WHAT YOU SHOULD DO: As soon as the line containing "stmt-ValiantsHypothesis-19561) — THE" appears in the material below, start returning lines exactly, and end with the line containing "Nothing here is".

RECORDED DATA:
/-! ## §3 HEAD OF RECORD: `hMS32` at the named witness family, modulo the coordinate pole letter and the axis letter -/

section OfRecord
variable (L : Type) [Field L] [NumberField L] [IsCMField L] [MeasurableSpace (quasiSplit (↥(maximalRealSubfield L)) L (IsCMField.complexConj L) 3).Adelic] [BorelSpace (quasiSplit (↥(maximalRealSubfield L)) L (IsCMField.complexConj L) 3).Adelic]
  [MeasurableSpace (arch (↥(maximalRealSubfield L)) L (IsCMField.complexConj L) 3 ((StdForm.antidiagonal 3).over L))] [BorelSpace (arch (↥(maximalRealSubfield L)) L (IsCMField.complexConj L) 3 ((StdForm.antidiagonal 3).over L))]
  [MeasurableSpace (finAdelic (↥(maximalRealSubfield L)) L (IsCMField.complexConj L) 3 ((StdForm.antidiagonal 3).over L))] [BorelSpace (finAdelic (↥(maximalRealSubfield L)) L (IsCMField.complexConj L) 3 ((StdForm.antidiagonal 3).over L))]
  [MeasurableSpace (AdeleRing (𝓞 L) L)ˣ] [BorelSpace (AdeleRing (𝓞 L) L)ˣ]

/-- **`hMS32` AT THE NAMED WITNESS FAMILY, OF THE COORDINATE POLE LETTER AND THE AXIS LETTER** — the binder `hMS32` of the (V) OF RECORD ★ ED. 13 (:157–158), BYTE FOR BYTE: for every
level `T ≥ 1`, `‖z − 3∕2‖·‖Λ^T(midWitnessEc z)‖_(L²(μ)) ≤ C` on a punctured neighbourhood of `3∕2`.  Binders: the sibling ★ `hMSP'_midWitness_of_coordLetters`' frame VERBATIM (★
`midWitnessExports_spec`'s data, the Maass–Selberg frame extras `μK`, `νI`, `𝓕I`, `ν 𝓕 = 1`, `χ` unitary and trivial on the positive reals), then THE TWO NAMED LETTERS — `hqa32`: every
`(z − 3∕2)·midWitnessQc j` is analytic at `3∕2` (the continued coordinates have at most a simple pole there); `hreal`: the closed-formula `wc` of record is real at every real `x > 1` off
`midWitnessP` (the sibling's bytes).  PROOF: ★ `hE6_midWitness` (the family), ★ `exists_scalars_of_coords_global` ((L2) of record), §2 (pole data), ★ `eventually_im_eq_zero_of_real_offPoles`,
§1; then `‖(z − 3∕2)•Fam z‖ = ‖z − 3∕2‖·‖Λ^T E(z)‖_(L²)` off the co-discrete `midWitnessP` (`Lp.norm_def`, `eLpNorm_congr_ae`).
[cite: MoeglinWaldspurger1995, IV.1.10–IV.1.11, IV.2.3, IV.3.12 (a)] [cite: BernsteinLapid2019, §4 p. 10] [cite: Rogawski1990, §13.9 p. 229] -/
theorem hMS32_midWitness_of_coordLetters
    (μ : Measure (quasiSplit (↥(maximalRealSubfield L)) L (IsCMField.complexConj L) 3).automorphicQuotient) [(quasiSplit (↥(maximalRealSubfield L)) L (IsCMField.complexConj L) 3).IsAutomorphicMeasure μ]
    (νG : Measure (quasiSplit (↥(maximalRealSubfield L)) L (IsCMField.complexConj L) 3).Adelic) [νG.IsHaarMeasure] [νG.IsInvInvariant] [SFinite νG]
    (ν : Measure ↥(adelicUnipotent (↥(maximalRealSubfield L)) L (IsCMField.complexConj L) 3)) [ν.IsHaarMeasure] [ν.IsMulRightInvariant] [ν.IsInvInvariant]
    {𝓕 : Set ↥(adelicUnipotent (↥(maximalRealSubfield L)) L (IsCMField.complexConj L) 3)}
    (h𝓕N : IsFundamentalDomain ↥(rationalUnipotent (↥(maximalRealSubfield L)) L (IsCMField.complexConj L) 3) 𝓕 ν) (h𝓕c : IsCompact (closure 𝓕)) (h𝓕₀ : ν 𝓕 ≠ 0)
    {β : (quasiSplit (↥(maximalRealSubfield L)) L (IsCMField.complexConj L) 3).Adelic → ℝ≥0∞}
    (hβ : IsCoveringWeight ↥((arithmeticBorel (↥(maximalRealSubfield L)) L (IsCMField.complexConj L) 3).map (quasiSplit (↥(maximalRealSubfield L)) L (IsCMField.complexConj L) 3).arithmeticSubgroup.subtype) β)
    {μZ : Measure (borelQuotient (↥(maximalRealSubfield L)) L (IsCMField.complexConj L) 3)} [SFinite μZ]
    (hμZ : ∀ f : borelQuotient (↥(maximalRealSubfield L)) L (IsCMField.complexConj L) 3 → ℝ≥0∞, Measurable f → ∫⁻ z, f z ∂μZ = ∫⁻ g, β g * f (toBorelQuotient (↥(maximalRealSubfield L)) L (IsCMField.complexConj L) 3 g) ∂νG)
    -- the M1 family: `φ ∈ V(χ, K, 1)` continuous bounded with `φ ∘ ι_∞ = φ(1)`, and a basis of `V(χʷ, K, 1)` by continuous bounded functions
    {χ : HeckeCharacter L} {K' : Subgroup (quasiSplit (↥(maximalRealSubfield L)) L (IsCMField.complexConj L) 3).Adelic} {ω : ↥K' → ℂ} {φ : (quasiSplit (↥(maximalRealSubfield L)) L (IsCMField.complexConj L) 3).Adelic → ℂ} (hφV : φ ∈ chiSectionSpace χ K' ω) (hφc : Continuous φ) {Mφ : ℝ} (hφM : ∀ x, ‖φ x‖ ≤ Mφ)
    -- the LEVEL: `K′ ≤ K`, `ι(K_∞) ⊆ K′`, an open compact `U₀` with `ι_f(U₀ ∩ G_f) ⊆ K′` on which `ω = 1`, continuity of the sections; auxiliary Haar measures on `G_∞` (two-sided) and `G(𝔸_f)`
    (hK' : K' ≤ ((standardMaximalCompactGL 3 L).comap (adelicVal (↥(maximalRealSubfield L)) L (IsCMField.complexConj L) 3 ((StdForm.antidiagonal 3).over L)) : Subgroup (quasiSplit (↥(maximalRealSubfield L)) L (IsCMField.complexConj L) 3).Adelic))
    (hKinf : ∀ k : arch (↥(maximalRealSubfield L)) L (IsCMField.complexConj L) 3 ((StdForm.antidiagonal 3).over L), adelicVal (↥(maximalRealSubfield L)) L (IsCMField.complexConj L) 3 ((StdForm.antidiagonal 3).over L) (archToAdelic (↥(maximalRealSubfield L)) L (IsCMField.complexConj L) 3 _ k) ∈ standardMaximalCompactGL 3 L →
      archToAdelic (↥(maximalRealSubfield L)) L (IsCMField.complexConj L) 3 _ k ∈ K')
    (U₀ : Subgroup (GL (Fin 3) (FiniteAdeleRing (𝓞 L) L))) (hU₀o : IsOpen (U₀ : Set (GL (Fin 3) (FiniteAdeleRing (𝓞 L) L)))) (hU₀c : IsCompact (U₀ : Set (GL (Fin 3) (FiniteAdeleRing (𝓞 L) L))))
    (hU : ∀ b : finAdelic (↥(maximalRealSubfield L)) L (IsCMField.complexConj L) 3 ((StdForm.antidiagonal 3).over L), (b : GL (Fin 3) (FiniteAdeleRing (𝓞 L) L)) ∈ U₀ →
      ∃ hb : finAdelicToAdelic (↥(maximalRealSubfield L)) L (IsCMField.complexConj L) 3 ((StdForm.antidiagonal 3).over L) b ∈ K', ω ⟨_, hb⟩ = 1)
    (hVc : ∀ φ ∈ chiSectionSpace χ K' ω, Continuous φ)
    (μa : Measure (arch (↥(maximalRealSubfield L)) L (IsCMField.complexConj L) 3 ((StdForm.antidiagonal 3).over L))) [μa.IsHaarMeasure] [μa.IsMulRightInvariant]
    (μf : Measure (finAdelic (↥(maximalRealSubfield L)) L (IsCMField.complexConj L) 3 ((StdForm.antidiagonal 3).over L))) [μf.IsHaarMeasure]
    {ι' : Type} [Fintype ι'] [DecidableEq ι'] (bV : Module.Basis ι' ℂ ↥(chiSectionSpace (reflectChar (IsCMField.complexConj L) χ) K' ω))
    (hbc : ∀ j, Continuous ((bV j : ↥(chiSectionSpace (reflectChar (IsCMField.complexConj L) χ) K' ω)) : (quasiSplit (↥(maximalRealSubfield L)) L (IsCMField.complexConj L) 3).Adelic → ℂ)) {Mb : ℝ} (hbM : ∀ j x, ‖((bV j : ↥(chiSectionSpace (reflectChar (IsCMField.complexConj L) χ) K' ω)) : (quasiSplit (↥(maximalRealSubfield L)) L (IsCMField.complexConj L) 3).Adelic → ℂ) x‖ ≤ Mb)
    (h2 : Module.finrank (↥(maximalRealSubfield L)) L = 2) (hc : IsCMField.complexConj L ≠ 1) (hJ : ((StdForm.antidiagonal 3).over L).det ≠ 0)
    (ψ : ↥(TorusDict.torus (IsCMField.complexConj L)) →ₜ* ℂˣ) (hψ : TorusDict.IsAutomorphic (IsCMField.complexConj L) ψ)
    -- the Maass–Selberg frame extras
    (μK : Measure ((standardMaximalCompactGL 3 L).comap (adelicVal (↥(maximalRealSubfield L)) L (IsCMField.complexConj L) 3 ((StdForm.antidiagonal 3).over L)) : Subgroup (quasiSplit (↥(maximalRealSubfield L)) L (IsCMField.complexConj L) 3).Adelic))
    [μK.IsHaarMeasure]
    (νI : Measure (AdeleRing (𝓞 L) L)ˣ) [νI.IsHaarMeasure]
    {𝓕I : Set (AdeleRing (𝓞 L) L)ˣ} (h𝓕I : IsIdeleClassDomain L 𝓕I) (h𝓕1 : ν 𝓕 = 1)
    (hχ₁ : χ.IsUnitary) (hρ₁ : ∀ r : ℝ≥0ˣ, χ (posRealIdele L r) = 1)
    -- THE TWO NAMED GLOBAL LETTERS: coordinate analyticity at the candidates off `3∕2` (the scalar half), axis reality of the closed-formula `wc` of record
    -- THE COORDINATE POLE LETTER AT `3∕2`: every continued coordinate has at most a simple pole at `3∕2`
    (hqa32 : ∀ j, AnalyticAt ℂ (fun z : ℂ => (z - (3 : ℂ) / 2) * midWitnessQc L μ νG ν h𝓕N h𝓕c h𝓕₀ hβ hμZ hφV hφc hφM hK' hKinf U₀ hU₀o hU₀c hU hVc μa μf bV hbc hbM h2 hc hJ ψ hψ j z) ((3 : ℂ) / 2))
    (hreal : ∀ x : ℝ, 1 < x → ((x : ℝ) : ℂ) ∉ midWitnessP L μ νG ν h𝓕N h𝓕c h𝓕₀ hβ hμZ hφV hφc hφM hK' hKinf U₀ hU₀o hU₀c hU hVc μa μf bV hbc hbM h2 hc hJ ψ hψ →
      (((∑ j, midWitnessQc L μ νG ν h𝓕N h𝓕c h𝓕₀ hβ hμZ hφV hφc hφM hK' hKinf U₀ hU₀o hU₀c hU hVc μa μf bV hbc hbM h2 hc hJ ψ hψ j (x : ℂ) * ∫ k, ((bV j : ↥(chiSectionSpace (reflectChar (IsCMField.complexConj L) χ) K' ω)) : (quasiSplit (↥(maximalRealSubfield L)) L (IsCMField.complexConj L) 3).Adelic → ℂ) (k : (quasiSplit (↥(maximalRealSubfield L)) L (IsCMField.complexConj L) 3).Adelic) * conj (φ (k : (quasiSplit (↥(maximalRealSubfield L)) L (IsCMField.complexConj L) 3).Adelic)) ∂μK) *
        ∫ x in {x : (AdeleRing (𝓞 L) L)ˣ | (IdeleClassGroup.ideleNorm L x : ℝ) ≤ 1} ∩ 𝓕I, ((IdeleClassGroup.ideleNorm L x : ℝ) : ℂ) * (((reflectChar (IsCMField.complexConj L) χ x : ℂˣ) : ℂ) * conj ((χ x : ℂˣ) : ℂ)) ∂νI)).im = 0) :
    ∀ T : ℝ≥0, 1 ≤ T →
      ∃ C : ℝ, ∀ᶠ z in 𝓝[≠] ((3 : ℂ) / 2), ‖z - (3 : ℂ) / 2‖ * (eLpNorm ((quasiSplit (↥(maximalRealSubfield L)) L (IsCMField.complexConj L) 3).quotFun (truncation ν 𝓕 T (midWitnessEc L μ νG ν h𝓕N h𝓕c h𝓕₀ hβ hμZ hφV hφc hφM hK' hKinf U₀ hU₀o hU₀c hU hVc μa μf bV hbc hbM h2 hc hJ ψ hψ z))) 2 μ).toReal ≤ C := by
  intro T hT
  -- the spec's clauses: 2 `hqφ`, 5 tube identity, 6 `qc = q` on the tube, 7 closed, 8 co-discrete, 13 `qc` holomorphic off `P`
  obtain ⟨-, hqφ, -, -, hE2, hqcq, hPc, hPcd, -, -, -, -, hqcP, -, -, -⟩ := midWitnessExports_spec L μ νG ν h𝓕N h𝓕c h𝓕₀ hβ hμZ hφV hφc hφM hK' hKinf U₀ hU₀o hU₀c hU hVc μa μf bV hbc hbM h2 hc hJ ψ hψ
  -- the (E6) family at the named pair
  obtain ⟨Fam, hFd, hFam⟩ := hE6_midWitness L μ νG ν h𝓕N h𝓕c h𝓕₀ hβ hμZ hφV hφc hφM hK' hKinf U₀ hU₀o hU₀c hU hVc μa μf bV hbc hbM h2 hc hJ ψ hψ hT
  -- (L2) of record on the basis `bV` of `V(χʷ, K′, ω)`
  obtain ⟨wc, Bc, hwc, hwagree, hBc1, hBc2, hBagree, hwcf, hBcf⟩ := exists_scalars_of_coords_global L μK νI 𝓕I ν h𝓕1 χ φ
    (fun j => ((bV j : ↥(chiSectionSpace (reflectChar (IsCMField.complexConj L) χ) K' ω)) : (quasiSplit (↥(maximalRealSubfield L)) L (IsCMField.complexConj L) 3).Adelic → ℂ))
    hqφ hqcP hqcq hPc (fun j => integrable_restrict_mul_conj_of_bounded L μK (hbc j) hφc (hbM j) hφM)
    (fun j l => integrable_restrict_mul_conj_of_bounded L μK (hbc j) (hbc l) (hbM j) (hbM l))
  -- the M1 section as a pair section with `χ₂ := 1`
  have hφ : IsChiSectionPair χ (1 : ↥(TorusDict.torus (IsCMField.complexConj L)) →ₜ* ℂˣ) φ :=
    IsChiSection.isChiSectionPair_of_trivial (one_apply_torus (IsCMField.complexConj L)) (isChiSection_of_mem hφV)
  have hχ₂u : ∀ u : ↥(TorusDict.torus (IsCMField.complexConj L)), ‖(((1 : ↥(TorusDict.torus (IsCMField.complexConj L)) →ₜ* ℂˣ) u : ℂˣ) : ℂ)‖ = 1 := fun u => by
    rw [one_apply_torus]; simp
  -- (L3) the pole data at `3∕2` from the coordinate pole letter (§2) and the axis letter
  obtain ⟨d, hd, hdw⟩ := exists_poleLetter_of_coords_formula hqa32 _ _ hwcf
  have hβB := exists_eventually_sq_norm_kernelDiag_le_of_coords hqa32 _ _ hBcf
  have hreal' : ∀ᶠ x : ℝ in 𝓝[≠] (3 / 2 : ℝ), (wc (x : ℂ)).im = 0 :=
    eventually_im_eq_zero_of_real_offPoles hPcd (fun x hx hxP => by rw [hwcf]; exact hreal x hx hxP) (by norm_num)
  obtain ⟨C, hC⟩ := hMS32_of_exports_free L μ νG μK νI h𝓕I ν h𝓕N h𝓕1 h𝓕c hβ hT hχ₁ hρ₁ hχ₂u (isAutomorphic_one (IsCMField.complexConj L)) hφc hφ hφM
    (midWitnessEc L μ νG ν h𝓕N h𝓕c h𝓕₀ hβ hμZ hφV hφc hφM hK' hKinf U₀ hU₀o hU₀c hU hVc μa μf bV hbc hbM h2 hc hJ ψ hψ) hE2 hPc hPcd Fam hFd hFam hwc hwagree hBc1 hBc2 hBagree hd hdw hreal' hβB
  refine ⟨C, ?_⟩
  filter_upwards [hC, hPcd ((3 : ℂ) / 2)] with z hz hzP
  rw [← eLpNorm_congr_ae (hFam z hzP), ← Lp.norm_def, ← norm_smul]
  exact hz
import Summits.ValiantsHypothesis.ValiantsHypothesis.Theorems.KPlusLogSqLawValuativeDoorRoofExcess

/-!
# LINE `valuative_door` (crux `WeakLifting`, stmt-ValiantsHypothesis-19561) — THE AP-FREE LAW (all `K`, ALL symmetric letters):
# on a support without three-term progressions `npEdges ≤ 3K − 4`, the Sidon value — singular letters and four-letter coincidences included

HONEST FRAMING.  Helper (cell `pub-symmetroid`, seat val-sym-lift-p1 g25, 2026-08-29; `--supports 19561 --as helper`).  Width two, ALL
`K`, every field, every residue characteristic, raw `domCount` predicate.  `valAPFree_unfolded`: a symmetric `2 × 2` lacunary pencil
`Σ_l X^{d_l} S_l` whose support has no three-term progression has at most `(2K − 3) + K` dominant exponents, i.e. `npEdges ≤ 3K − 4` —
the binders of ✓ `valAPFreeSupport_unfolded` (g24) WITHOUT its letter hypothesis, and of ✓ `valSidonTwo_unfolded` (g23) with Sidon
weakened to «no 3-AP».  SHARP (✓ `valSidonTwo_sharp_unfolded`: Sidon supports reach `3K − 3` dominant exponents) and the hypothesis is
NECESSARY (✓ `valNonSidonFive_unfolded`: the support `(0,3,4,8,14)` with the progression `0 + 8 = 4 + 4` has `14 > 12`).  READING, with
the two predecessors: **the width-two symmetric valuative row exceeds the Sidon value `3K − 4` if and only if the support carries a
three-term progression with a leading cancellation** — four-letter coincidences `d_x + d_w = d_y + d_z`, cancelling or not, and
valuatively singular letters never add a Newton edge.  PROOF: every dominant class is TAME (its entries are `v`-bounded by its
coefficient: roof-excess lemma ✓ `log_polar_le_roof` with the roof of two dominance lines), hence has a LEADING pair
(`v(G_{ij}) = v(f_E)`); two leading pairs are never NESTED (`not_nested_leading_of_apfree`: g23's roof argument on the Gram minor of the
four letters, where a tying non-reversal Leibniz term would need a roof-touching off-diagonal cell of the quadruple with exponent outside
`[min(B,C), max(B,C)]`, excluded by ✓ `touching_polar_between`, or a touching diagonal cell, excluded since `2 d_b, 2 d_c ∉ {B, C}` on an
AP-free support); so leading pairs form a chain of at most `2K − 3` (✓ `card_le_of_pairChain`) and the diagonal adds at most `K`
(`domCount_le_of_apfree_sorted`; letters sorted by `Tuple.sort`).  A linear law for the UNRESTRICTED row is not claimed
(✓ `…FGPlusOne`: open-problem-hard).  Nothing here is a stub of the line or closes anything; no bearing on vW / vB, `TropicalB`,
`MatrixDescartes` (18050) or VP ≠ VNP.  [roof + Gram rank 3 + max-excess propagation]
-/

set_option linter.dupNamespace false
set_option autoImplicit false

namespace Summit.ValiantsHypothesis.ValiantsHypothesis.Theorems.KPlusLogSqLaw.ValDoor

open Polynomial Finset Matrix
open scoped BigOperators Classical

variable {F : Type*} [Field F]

RESULT BELOW:
# LINE `valuative_door` (crux `WeakLifting`, stmt-ValiantsHypothesis-19561) — THE AP-FREE LAW (all `K`, ALL symmetric letters):
# on a support without three-term progressions `npEdges ≤ 3K − 4`, the Sidon value — singular letters and four-letter coincidences included

HONEST FRAMING.  Helper (cell `pub-symmetroid`, seat val-sym-lift-p1 g25, 2026-08-29; `--supports 19561 --as helper`).  Width two, ALL
`K`, every field, every residue characteristic, raw `domCount` predicate.  `valAPFree_unfolded`: a symmetric `2 × 2` lacunary pencil
`Σ_l X^{d_l} S_l` whose support has no three-term progression has at most `(2K − 3) + K` dominant exponents, i.e. `npEdges ≤ 3K − 4` —
the binders of ✓ `valAPFreeSupport_unfolded` (g24) WITHOUT its letter hypothesis, and of ✓ `valSidonTwo_unfolded` (g23) with Sidon
weakened to «no 3-AP».  SHARP (✓ `valSidonTwo_sharp_unfolded`: Sidon supports reach `3K − 3` dominant exponents) and the hypothesis is
NECESSARY (✓ `valNonSidonFive_unfolded`: the support `(0,3,4,8,14)` with the progression `0 + 8 = 4 + 4` has `14 > 12`).  READING, with
the two predecessors: **the width-two symmetric valuative row exceeds the Sidon value `3K − 4` if and only if the support carries a
three-term progression with a leading cancellation** — four-letter coincidences `d_x + d_w = d_y + d_z`, cancelling or not, and
valuatively singular letters never add a Newton edge.  PROOF: every dominant class is TAME (its entries are `v`-bounded by its
coefficient: roof-excess lemma ✓ `log_polar_le_roof` with the roof of two dominance lines), hence has a LEADING pair
(`v(G_{ij}) = v(f_E)`); two leading pairs are never NESTED (`not_nested_leading_of_apfree`: g23's roof argument on the Gram minor of the
four letters, where a tying non-reversal Leibniz term would need a roof-touching off-diagonal cell of the quadruple with exponent outside
`[min(B,C), max(B,C)]`, excluded by ✓ `touching_polar_between`, or a touching diagonal cell, excluded since `2 d_b, 2 d_c ∉ {B, C}` on an
AP-free support); so leading pairs form a chain of at most `2K − 3` (✓ `card_le_of_pairChain`) and the diagonal adds at most `K`
(`domCount_le_of_apfree_sorted`; letters sorted by `Tuple.sort`).  A linear law for the UNRESTRICTED row is not claimed
(✓ `…FGPlusOne`: open-problem-hard).  Nothing here is a stub of the line or closes anything; no bearing on vW / vB, `TropicalB`,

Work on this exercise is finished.